Exhibit (a)(1)(D)
NOTICE OF WITHDRAWAL OF EXERCISE OF WARRANTS
PURSUANT TO
OFFER TO EXERCISE
WARRANTS TO PURCHASE COMMON STOCK
OF
AMPRIUS TECHNOLOGIES, INC.
THE OFFER (AND ASSOCIATED WITHDRAWAL RIGHTS) WILL EXPIRE AT 5:00 P.M. (EASTERN TIME) ON JUNE 11, 2024, UNLESS THE OFFER PERIOD IS EXTENDED.
If mailing by first-class mail:
To: Continental Stock Transfer & Trust Company
Attn: Corporate Action
1 State Street, 30th Floor
New York, New York 10004
or by hand delivery or overnight courier to:
Continental Stock Transfer & Trust Company
Attn: Corporate Action
1 State Street, 30th Floor
New York, New York 10004
Telephone: (800) 509-5586
Email: reorg+amprius@continentalstock.com
DELIVERY OF THIS NOTICE OF WITHDRAWAL TO AN ADDRESS OTHER THAN AS SET FORTH ABOVE, OR TRANSMISSION VIA FACSIMILE TO A NUMBER OTHER THAN AS SET FORTH ABOVE OR TRANSMISSION VIA EMAIL TO AN ADDRESS OTHER THAN AS SET FORTH ABOVE WILL NOT CONSTITUTE A VALID DELIVERY.

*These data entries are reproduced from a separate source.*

open NumberField IsDedekindDomain
open scoped Matrix
open Literature.NumberTheory Literature.NumberTheory.Automorphic Literature.NumberTheory.Automorphic.UnitaryGroup
open Literature.NumberTheory.Automorphic.IdeleClassGroup
open Literature.NumberTheory.Automorphic.Liu2021 Literature.NumberTheory.Automorphic.Liu2021.Def411WeilCarriers
open Literature.NumberTheory.GaloisRepresentations
open Literature.RepresentationTheory.HarrisKudlaSweet1996
open Literature.NumberTheory.Rogawski1990

namespace Summit.HodgeConjecture.HodgeConjecture.Cruxes.H413.F0P2iGRDWitness

variable (L : Type) [Field L] [NumberField L] [IsCMField L]

/-! ## §1 The Hecke character `μ̃ = η̃⁻¹ ψ̃⁻¹ μω` and its class character `grdMu` -/

/-- **`μ̃_ξ := η̃⁻¹ · ψ̃⁻¹ · μω`**, a Hecke character of `L` (`η̃ = ξ.bcη`, `ψ̃ = ξ.bcψ` the base changes of ★ D5). Its local component at a
place `w` split over `L⁺` is the `GL₂`-block label `splitν₀ ξ μω w` of the split member (`localComponent_grdHecke`).
[cite: Rogawski1990, §13.3 p. 195; Lemma 4.13.1 (b) p. 62] -/
def grdHecke (ξ : OneDimAutRepH L) (μω : HeckeCharacter L) : HeckeCharacter L :=
  ξ.bcη⁻¹ * ξ.bcψ⁻¹ * μω

/-- Unfolding `grdHecke`. [cite: Rogawski1990, §13.3 p. 195] -/
theorem grdHecke_def (ξ : OneDimAutRepH L) (μω : HeckeCharacter L) : grdHecke L ξ μω = ξ.bcη⁻¹ * ξ.bcψ⁻¹ * μω := rfl

/-- `μ̃` is unitary when `μω` is (★ `isUnitary_bcη`, ★ `isUnitary_bcψ`). [cite: Godement1964, §5 Thm. 4] -/
theorem isUnitary_grdHecke (ξ : OneDimAutRepH L) {μω : HeckeCharacter L} (hμu : μω.IsUnitary) : (grdHecke L ξ μω).IsUnitary :=
  (ξ.isUnitary_bcη.inv.mul ξ.isUnitary_bcψ.inv).mul hμu

/-- **(Dν) for `μ̃`: the local component of `μ̃` at `w` is `splitν₀ ξ μω w = η_w ψ_w μω_w`** (all three readings are pointwise inverses ∕
products of local components — definitional). [cite: Rogawski1990, Lemma 4.13.1 (b) p. 62; §12.2 (2) p. 174] -/
theorem localComponent_grdHecke (ξ : OneDimAutRepH L) (μω : HeckeCharacter L) (w : HeightOneSpectrum (𝓞 L)) :
    (grdHecke L ξ μω).localComponent w = ξ.splitν₀ μω w :=
  MonoidHom.ext fun _ => rfl

/-- The same for the printed token `ξ.bcη⁻¹ * ξ.bcψ⁻¹ * μω`. [cite: Rogawski1990, Lemma 4.13.1 (b) p. 62] -/
theorem localComponent_bcEtaInv_mul_bcPsiInv_mul (ξ : OneDimAutRepH L) (μω : HeckeCharacter L) (w : HeightOneSpectrum (𝓞 L)) :
    (ξ.bcη⁻¹ * ξ.bcψ⁻¹ * μω).localComponent w = ξ.splitν₀ μω w :=
  MonoidHom.ext fun _ => rfl

/-- `μ̃|_{𝕀_{L⁺}} = ω_{L/L⁺}`: `μ̃` is a splitting character for `m = 1` as soon as `μω|_{𝕀_{L⁺}} = ω` (`η̃`, `ψ̃` vanish on `𝕀_{L⁺}`,
★ `bcη_ideleBaseChange`, ★ `bcψ_ideleBaseChange`). [cite: HarrisKudlaSweet1996, (1.5) p. 951] [cite: Rogawski1990, §12.2 p. 174] -/
theorem isSplittingChar_grdHecke (ξ : OneDimAutRepH L) (μω : HeckeCharacter L)
    (hquad : ∀ x : Literature.NumberTheory.GaloisRepresentations.ideleGroup ↥(maximalRealSubfield L),
      μω (AdeleRing.ideleBaseChange (↥(maximalRealSubfield L)) L x) = quadraticHeckeCharCM L x) :
    IsSplittingChar L 1 (grdHecke L ξ μω) := fun x => by
  rw [grdHecke_def, HeckeCharacter.mul_apply, HeckeCharacter.mul_apply, HeckeCharacter.inv_apply, HeckeCharacter.inv_apply,
    ξ.bcη_ideleBaseChange, ξ.bcψ_ideleBaseChange, hquad, inv_one, one_mul, one_mul, pow_one]

/-- **`μ_ξ` — the conjugate-symplectic class character of the dictionary**: `μ̃` as a circle-valued character of `C_L`
(★ `unitaryClassChar`). [cite: Rogawski1990, §13.3 p. 195] [cite: GelbartRogawski1991, §5.1 (5.1.1)] -/
def grdMu (ξ : OneDimAutRepH L) (μω : HeckeCharacter L) (hμu : μω.IsUnitary) :
    Literature.NumberTheory.Automorphic.IdeleClassGroup L →ₜ* Circle :=
  unitaryClassChar L (grdHecke L ξ μω) (isUnitary_grdHecke L ξ hμu)

/-- `toHeckeCharacter (grdMu …) = μ̃` (★ `toHeckeCharacter_unitaryClassChar`). [cite: WeilBNT1967, Ch. VII §3] -/
theorem toHeckeCharacter_grdMu (ξ : OneDimAutRepH L) (μω : HeckeCharacter L) (hμu : μω.IsUnitary) :
    toHeckeCharacter L (grdMu L ξ μω hμu) = ξ.bcη⁻¹ * ξ.bcψ⁻¹ * μω :=
  toHeckeCharacter_unitaryClassChar L _ _

/-- **`μ_ξ` is CONJUGATE SYMPLECTIC** (`μ_ξ|_{C_{L⁺}} = ω`; ★ `IsSplittingChar.isConjugateSymplectic` for odd `m = 1`). [cite: Liu2021, Def. 4.1]
[cite: Rogawski1990, §13.3 p. 195] -/
theorem isConjugateSymplectic_grdMu (ξ : OneDimAutRepH L) (μω : HeckeCharacter L) (hμu : μω.IsUnitary)
    (hquad : ∀ x : Literature.NumberTheory.GaloisRepresentations.ideleGroup ↥(maximalRealSubfield L),
      μω (AdeleRing.ideleBaseChange (↥(maximalRealSubfield L)) L x) = quadraticHeckeCharCM L x) :
    IsConjugateSymplectic L (grdMu L ξ μω hμu) :=
  IsSplittingChar.isConjugateSymplectic odd_one (isUnitary_grdHecke L ξ hμu) (isSplittingChar_grdHecke L ξ μω hquad)

/-- **The semi-local pin `hμξ` holds for `μ_ξ`** (token shape of the rung-4 print rows). [cite: Rogawski1990, §13.3 p. 195] -/
theorem semilocalComponent_toHeckeCharacter_grdMu (ξ : OneDimAutRepH L) (μω : HeckeCharacter L) (hμu : μω.IsUnitary)
    (v : HeightOneSpectrum (𝓞 ↥(maximalRealSubfield L))) :
    (toHeckeCharacter L (grdMu L ξ μω hμu)).semilocalComponent L v = (ξ.bcη⁻¹ * ξ.bcψ⁻¹ * μω).semilocalComponent L v := by
  rw [toHeckeCharacter_grdMu]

I previously received a copy of the Offer to Exercise Warrants to Purchase Common Stock, dated May 13, 2024, and any amendments or supplements thereto (the Offer to Exercise) of Amprius Technologies, Inc. (the Company) and properly elected to participate in the Offer to Exercise.
I hereby irrevocably withdraw my previously submitted election to participate in the Offer to Exercise and reject the Offer to Exercise.

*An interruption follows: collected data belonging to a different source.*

omit [W.IsGloballyMinimal] in
/-- **`P(1) = Tr_{K[1]/K} y(1)` descends to a `K`-rational Heegner point of infinite order.**  For `K` imaginary
quadratic with the Heegner hypothesis for `N_E` and a conductor-`1` Kolyvagin–Heegner datum `d₁` on `(Dt, β, ι)` whose
derived point `P(1)` has infinite order, there is `Ph ∈ E(K)` which is a Heegner point of level `N_E`
(`IsHeegnerPoint`), maps to `P(1)` under `E(K) → E(K[1])`, and has infinite order.  Bridge = the tree's
`heegnerSystem_exists_isHeegnerPoint_map_eq_derivedPoint_one` ∘ `heegnerPointOfConductor_one_galoisConj_holds`.
[cite: GrossLMS1991, §4 (P_1 = Tr y_1 = y_K)] [cite: Darmon2004, Thm. 3.7] -/
theorem exists_isHeegnerPoint_map_eq_derivedPoint_one_of_not_isOfFinAddOrder (hK : IsImaginaryQuadratic K)
    (hHe : SatisfiesHeegnerHypothesis (W.conductorNorm ℤ) K)
    (Dt : ModularParametrizationData W (W.conductorNorm ℤ)) (β : ℤ) (ι : K →+* ℂ)
    (d₁ : KolyvaginHeegnerData Dt β ι 1) (hy : ¬ IsOfFinAddOrder d₁.derivedPoint) :
    ∃ Ph : (W.baseChange K).toAffine.Point, IsHeegnerPoint (W.conductorNorm ℤ) W K Ph ∧
      Affine.Point.map (W' := W) (algebraMap K (ringClassField K ι 1)).toRatAlgHom Ph = d₁.derivedPoint ∧
      ¬ IsOfFinAddOrder Ph := by
  obtain ⟨Ph, hPh, hmap⟩ := heegnerSystem_exists_isHeegnerPoint_map_eq_derivedPoint_one
    (heegnerPointOfConductor_one_galoisConj_holds (W.conductorNorm ℤ) W K) hK hHe d₁
  refine ⟨Ph, hPh, hmap, fun hfin ↦ hy ?_⟩
  rw [← hmap]
  exact AddMonoidHom.isOfFinAddOrder _ hfin

/-! ## §2 `rank E(K) = 1` on the stub's frame, from Kolyvagin's theorem (resp. Gross–Zagier + bsd.S16) -/

omit [W.IsGloballyMinimal] in
/-- **`rank E(K) = 1` and `Ш(E/K)` finite on the stub's frame, modulo Kolyvagin's theorem** (the named fact
`kolyvagin N_E W K`: «`y_K` of infinite order ⟹ `rank E(K) = 1`, `Ш(E/K)` finite») at the Heegner point of §1.
[cite: Kolyvagin1990, Thm. A] [cite: GrossLMS1991, §1 Thm. 1.3] -/
theorem mordellWeilRank_eq_one_of_derivedPoint_one_of_kolyvagin
    (hKoly : kolyvagin (W.conductorNorm ℤ) W K) (hK : IsImaginaryQuadratic K)
    (hHe : SatisfiesHeegnerHypothesis (W.conductorNorm ℤ) K)
    (Dt : ModularParametrizationData W (W.conductorNorm ℤ)) (β : ℤ) (ι : K →+* ℂ)
    (d₁ : KolyvaginHeegnerData Dt β ι 1) (hy : ¬ IsOfFinAddOrder d₁.derivedPoint) :
    (W.baseChange K).mordellWeilRank = 1 ∧ (W.baseChange K).ShaFinite := by
  obtain ⟨Ph, hPh, -, hnt⟩ :=
    exists_isHeegnerPoint_map_eq_derivedPoint_one_of_not_isOfFinAddOrder W hK hHe Dt β ι d₁ hy
  exact hKoly hK hHe hPh hnt

omit [W.IsGloballyMinimal] in
/-- **`L'(E/K, 1) ≠ 0` on the stub's frame, modulo Gross–Zagier** («in particular `y_K` has infinite order iff
`L'(E/K,1) ≠ 0`», Gross 1991 (1.1); tree `lDerivEK_ne_zero_iff_not_isOfFinAddOrder`), at the `K`-rational Heegner point
of §1. [cite: GrossZagier1986, Thm. I.(6.3) and V.§2] [cite: GrossLMS1991, §1 (1.1)] -/
theorem lDerivEK_ne_zero_of_derivedPoint_one_of_grossZagier
    (hGZ : gross_zagier (W.conductorNorm ℤ) W K) (hK : IsImaginaryQuadratic K)
    (hHe : SatisfiesHeegnerHypothesis (W.conductorNorm ℤ) K)
    (Dt : ModularParametrizationData W (W.conductorNorm ℤ)) (β : ℤ) (ι : K →+* ℂ)
    (d₁ : KolyvaginHeegnerData Dt β ι 1) (hy : ¬ IsOfFinAddOrder d₁.derivedPoint) :
    LDerivEK W K ≠ 0 := by
  obtain ⟨Ph, hPh, -, hnt⟩ :=
    exists_isHeegnerPoint_map_eq_derivedPoint_one_of_not_isOfFinAddOrder W hK hHe Dt β ι d₁ hy
  exact (lDerivEK_ne_zero_iff_not_isOfFinAddOrder W (W.conductorNorm ℤ) K hGZ hK hHe hPh).mpr hnt

/-- **`rank E(K) = 1` and `Ш(E/K)` finite on the stub's frame, modulo Gross–Zagier and bsd.S16** (the named facts
`gross_zagier N_E W K` and `mordellWeilRank_eq_one_of_LDerivEK_ne_zero W K` = «`L'(E/K,1) ≠ 0 ⟹ rank E(K) = 1`,
Gross 1991 (1.1) + Thm. 1.3»). [cite: GrossLMS1991, §1 (1.1) and Thm. 1.3] [cite: Kolyvagin1990, Thm. A] -/
theorem mordellWeilRank_eq_one_of_derivedPoint_one_of_grossZagier
    (hGZ : gross_zagier (W.conductorNorm ℤ) W K) (hS16 : mordellWeilRank_eq_one_of_LDerivEK_ne_zero W K)
    (hK : IsImaginaryQuadratic K) (hHe : SatisfiesHeegnerHypothesis (W.conductorNorm ℤ) K)
    (Dt : ModularParametrizationData W (W.conductorNorm ℤ)) (β : ℤ) (ι : K →+* ℂ)
    (d₁ : KolyvaginHeegnerData Dt β ι 1) (hy : ¬ IsOfFinAddOrder d₁.derivedPoint) :
    (W.baseChange K).mordellWeilRank = 1 ∧ (W.baseChange K).ShaFinite :=
  hS16 hK hHe (lDerivEK_ne_zero_of_derivedPoint_one_of_grossZagier W hGZ hK hHe Dt β ι d₁ hy)

/-! ## §3 The `ε`-line on the stub's frame -/

/-- **The `ε`-line on the frame of `stub_positiveDepth`, modulo Kolyvagin's theorem only.**  `K` imaginary
quadratic, Heegner for `N_E`, `τ ≠ 1`, a conductor-`1` datum with `P(1)` of infinite order, `kolyvagin N_E W K`:
for every `x ∈ E(K)`, `τ x − (−w(E)) x` is torsion (hand 6's `isOfFinAddOrder_map_sub_smul_of_mordellWeilRank_eq_one` ∘ §1–§2).
[cite: GrossLMS1991, §5 Prop. 5.3 and §1 Thm. 1.3] [cite: SilvermanAEC2009, VIII.6] -/
theorem isOfFinAddOrder_map_sub_smul_of_derivedPoint_one_of_kolyvagin
    (hKoly : kolyvagin (W.conductorNorm ℤ) W K) (hK : IsImaginaryQuadratic K)
    (hHe : SatisfiesHeegnerHypothesis (W.conductorNorm ℤ) K) (τ : K ≃ₐ[ℚ] K) (hτ : τ ≠ 1)
    (Dt : ModularParametrizationData W (W.conductorNorm ℤ)) (β : ℤ) (ι : K →+* ℂ)
    (d₁ : KolyvaginHeegnerData Dt β ι 1) (hy : ¬ IsOfFinAddOrder d₁.derivedPoint)
    (x : (W.baseChange K).toAffine.Point) :
    IsOfFinAddOrder (Affine.Point.map (W' := W) (τ : K →ₐ[ℚ] K) x - (-W.rootNumber) • x) := by
  obtain ⟨Ph, hPh, -, hnt⟩ :=
    exists_isHeegnerPoint_map_eq_derivedPoint_one_of_not_isOfFinAddOrder W hK hHe Dt β ι d₁ hy
  exact isOfFinAddOrder_map_sub_smul_of_mordellWeilRank_eq_one W hK hHe τ hτ (hKoly hK hHe hPh hnt).1 hPh hnt x

/-! ## §4 The trivial-`Ш` regime in stub currency, frame inputs discharged -/

/-- **ON A TRIVIAL-`Ш` FRAME THE FIRST DESCENT DROPS AT MOST ONE BIT — in the stub's own currency, modulo two named
facts.**  Binders of `stub_positiveDepth` (`ρ̄_{E,2}` onto, odd Tamagawa product; `K` imaginary quadratic with odd
`d_K ≠ −3`, Heegner for `N_E`; `Dt, β, ι`, a conductor-`1` datum `d₁` with `P(1)` of infinite order and `2 ∣ P(1)`),
Gross's Prop. 3.7 (2) as the named fact `prop37_2_reductionCongruence_inert N_E W K`, Kolyvagin's theorem as the named
fact `kolyvagin N_E W K`, and `Ш(E/K)[2^∞] = ⊥`.  Then there is an EXACT depth `M₀ ≥ 1` (`2^{M₀} ∥ P(1)` in `E(K[1])`)
such that for every `L ≥ M₀`, every Zhang–Kolyvagin prime `ℓ` at `2` of index `≥ L` and every datum `e` of conductor
`ℓ`: `2^{M₀−1} ∣ P_e(ℓ)` in `E(K[ℓ])` (hand 6's `exists_exactDepth_and_forall_pow_dvd_of_sha_eq_bot`, `τ`/`hline` from §1/§3).
[cite: McCallumLMS1991, §5 (Prop. 5.2, Thm. 5.4)] [cite: GrossLMS1991, §5 (5.1), Prop. 5.3, §1 Thm. 1.3] -/
theorem exists_exactDepth_and_forall_pow_dvd_of_sha_eq_bot_of_kolyvagin (hρ2 : W.HasSurjectiveModNGaloisRep 2)
    (hT : Odd W.tamagawaProduct)
    (hK : IsImaginaryQuadratic K) (hodd : Odd (NumberField.discr K)) (h3 : NumberField.discr K ≠ -3)
    (hHe : SatisfiesHeegnerHypothesis (W.conductorNorm ℤ) K)
    (h37 : prop37_2_reductionCongruence_inert (W.conductorNorm ℤ) W K)
    (hKoly : kolyvagin (W.conductorNorm ℤ) W K)
    (hSha : AddCommGroup.primaryComponent (W.baseChange K).sha 2 = ⊥)
    (Dt : ModularParametrizationData W (W.conductorNorm ℤ)) (β : ℤ) (ι : K →+* ℂ)
    (d₁ : KolyvaginHeegnerData Dt β ι 1) (hy : ¬ IsOfFinAddOrder d₁.derivedPoint)
    (hpos : ∃ Q : (W.baseChange (ringClassField K ι 1)).toAffine.Point, (2 : ℤ) • Q = d₁.derivedPoint) :
    ∃ M₀ : ℕ, 1 ≤ M₀ ∧
      (∃ Q : (W.baseChange (ringClassField K ι 1)).toAffine.Point, ((2 ^ M₀ : ℕ) : ℤ) • Q = d₁.derivedPoint) ∧
      (¬ ∃ Q : (W.baseChange (ringClassField K ι 1)).toAffine.Point,
        ((2 ^ (M₀ + 1) : ℕ) : ℤ) • Q = d₁.derivedPoint) ∧
      ∀ (L : ℕ), M₀ ≤ L → ∀ (ℓ : ℕ), Zhang2014.IsKolyvaginPrime (W.conductorNorm ℤ) W K 2 ℓ →
        L ≤ Zhang2014.kolyvaginIndex W 2 ℓ → ∀ e : KolyvaginHeegnerData Dt β ι ℓ,
          ∃ Q : (W.baseChange (ringClassField K ι ℓ)).toAffine.Point,
            ((2 ^ (M₀ - 1) : ℕ) : ℤ) • Q = e.derivedPoint := by
  obtain ⟨τ, hτ⟩ := exists_algEquiv_ne_one_of_isImaginaryQuadratic hK
  exact exists_exactDepth_and_forall_pow_dvd_of_sha_eq_bot W hρ2 hT hK hodd h3 hHe h37 τ hτ
    (isOfFinAddOrder_map_sub_smul_of_derivedPoint_one_of_kolyvagin W hKoly hK hHe τ hτ Dt β ι d₁ hy) hSha
    Dt β ι d₁ hy hpos

/-- **NO DEEP PRIME-LEVEL WITNESS OF THE CRUX IN THE TRIVIAL-`Ш` REGIME OF DEPTH `≥ 2` — stub currency, modulo two
named facts.**  Same frame as `exists_exactDepth_and_forall_pow_dvd_of_sha_eq_bot_of_kolyvagin`, with `4 ∣ P(1)` in
`E(K[1])`: the exact depth is some `M₀ ≥ 2`, and for every Zhang–Kolyvagin prime `ℓ` at `2` of index `≥ M₀` and every
datum `e` of conductor `ℓ`, **`P_e(ℓ) ∈ 2E(K[ℓ])`** — a witness `(n, d)` of `CMKolyvaginConjectureAtInertTwo` on such a
frame is composite or has a prime of index `< M₀`.
[cite: McCallumLMS1991, §5 (Prop. 5.2, Thm. 5.4)] [cite: GrossLMS1991, §5 (5.1), Prop. 5.3, §1 Thm. 1.3] -/
theorem exists_exactDepth_two_le_and_forall_two_dvd_of_sha_eq_bot_of_kolyvagin
    (hρ2 : W.HasSurjectiveModNGaloisRep 2) (hT : Odd W.tamagawaProduct)
    (hK : IsImaginaryQuadratic K) (hodd : Odd (NumberField.discr K)) (h3 : NumberField.discr K ≠ -3)
    (hHe : SatisfiesHeegnerHypothesis (W.conductorNorm ℤ) K)
    (h37 : prop37_2_reductionCongruence_inert (W.conductorNorm ℤ) W K)
    (hKoly : kolyvagin (W.conductorNorm ℤ) W K)
    (hSha : AddCommGroup.primaryComponent (W.baseChange K).sha 2 = ⊥)
    (Dt : ModularParametrizationData W (W.conductorNorm ℤ)) (β : ℤ) (ι : K →+* ℂ)
    (d₁ : KolyvaginHeegnerData Dt β ι 1) (hy : ¬ IsOfFinAddOrder d₁.derivedPoint)
    (hpos4 : ∃ Q : (W.baseChange (ringClassField K ι 1)).toAffine.Point, (4 : ℤ) • Q = d₁.derivedPoint) :
    ∃ M₀ : ℕ, 2 ≤ M₀ ∧
      (∃ Q : (W.baseChange (ringClassField K ι 1)).toAffine.Point, ((2 ^ M₀ : ℕ) : ℤ) • Q = d₁.derivedPoint) ∧
      (¬ ∃ Q : (W.baseChange (ringClassField K ι 1)).toAffine.Point,
        ((2 ^ (M₀ + 1) : ℕ) : ℤ) • Q = d₁.derivedPoint) ∧
      ∀ (ℓ : ℕ), Zhang2014.IsKolyvaginPrime (W.conductorNorm ℤ) W K 2 ℓ →
        M₀ ≤ Zhang2014.kolyvaginIndex W 2 ℓ → ∀ e : KolyvaginHeegnerData Dt β ι ℓ,
          ∃ Q : (W.baseChange (ringClassField K ι ℓ)).toAffine.Point, (2 : ℤ) • Q = e.derivedPoint := by
  -- `4 ∣ P(1)` gives `2 ∣ P(1)`
  have hpos : ∃ Q : (W.baseChange (ringClassField K ι 1)).toAffine.Point, (2 : ℤ) • Q = d₁.derivedPoint := by
    obtain ⟨Q, hQ⟩ := hpos4
    exact ⟨(2 : ℤ) • Q, by rw [smul_smul]; norm_num; exact hQ⟩
  obtain ⟨M₀, hM₀, hdiv, hndiv, hall⟩ := exists_exactDepth_and_forall_pow_dvd_of_sha_eq_bot_of_kolyvagin W hρ2 hT
    hK hodd h3 hHe h37 hKoly hSha Dt β ι d₁ hy hpos
  -- `M₀ ≥ 2`: otherwise `2^{M₀+1} = 4 ∣ P(1)`
  have hM₀2 : 2 ≤ M₀ := by
    by_contra hlt
    have hM₀1 : M₀ = 1 := by omega
    subst hM₀1
    exact hndiv (by simpa using hpos4)
  refine ⟨M₀, hM₀2, hdiv, hndiv, fun ℓ hKol hidx e ↦ ?_⟩
  obtain ⟨Q, hQ⟩ := hall M₀ le_rfl ℓ hKol hidx e
  refine ⟨((2 ^ (M₀ - 2) : ℕ) : ℤ) • Q, ?_⟩
  rw [smul_smul, ← hQ, show (2 : ℤ) * ((2 ^ (M₀ - 2) : ℕ) : ℤ) = ((2 ^ (M₀ - 1) : ℕ) : ℤ) by
    rw [show M₀ - 1 = (M₀ - 2) + 1 by omega, pow_succ]; push_cast; ring]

I understand that by rejecting the Offer to Exercise, my Offering Warrants, each exercisable for one (1) share of the Companys common stock, $0.0001 par value per share (Common Stock), will not be exercised for cash pursuant to the terms of the Offer to Exercise and will remain in full force and effect as originally issued with an exercise price of $11.50 per Offering Warrant. I waive any right to receive any notice of the acceptance of this
Notice of Withdrawal. All capitalized terms used but not defined herein shall have the meanings ascribed to the Offer to Exercise.
Date: , 2024 | By: | |
(signature) | ||
(print name) | ||
Address: | ||
Telephone: | ||
Fax: | ||
Tax ID: |
All questions as to the validity, form, eligibility (including time of receipt) and acceptance of any Notice of Withdrawal will be determined by the Company in its discretion, which determination shall be final and binding on all parties, subject to the judgments of any courts. The Company reserves the right to reject any or all Notices of Withdrawal that the Company determines not to be in proper form or the acceptance of which may, in the opinion of the Companys counsel, be unlawful. The Company also reserves the right to waive any defect or irregularity in the Notice of Withdrawal, and the Companys interpretation of the terms of the Notice of withdrawal will be final and binding on all parties, subject to the judgments of any courts. No Notice of Withdrawal will be deemed to be properly made until all defects and irregularities have been cured or waived. Unless waived, any defects or irregularities in connection with any Notice of Withdrawal must be cured within such time as the Company shall determine. Neither the Company nor any other person is or will be obligated to give notice of any defects or irregularities in any Notice of Withdrawal, and no person will incur any liability for failure to give any such notice.
IMPORTANT: THIS NOTICE OF WITHDRAWAL MUST BE RECEIVED BY THE DEPOSITARY AGENT ON OR PRIOR TO THE TIME AND DATE OF EXPIRATION OF THE OFFER TO EXERCISE AT 5:00 P.M. (EASTERN TIME) ON JUNE 11, 2024, AS MAY BE EXTENDED BY THE COMPANY IN ITS SOLE DISCRETION. HOWEVER, IF WE HAVE NOT ACCEPTED YOUR TENDERED OFFERING WARRANTS AND OTHER ACCEPTANCE AND EXERCISE DOCUMENTS BY JULY 10, 2024, WHICH IS THE FORTIETH BUSINESS DAY FROM THE COMMENCEMENT OF THE OFFER TO EXERCISE, YOU MAY CHANGE YOUR MIND AND SUBMIT A NOTICE OF WITHDRAWAL TO US AFTER JULY 10, 2024.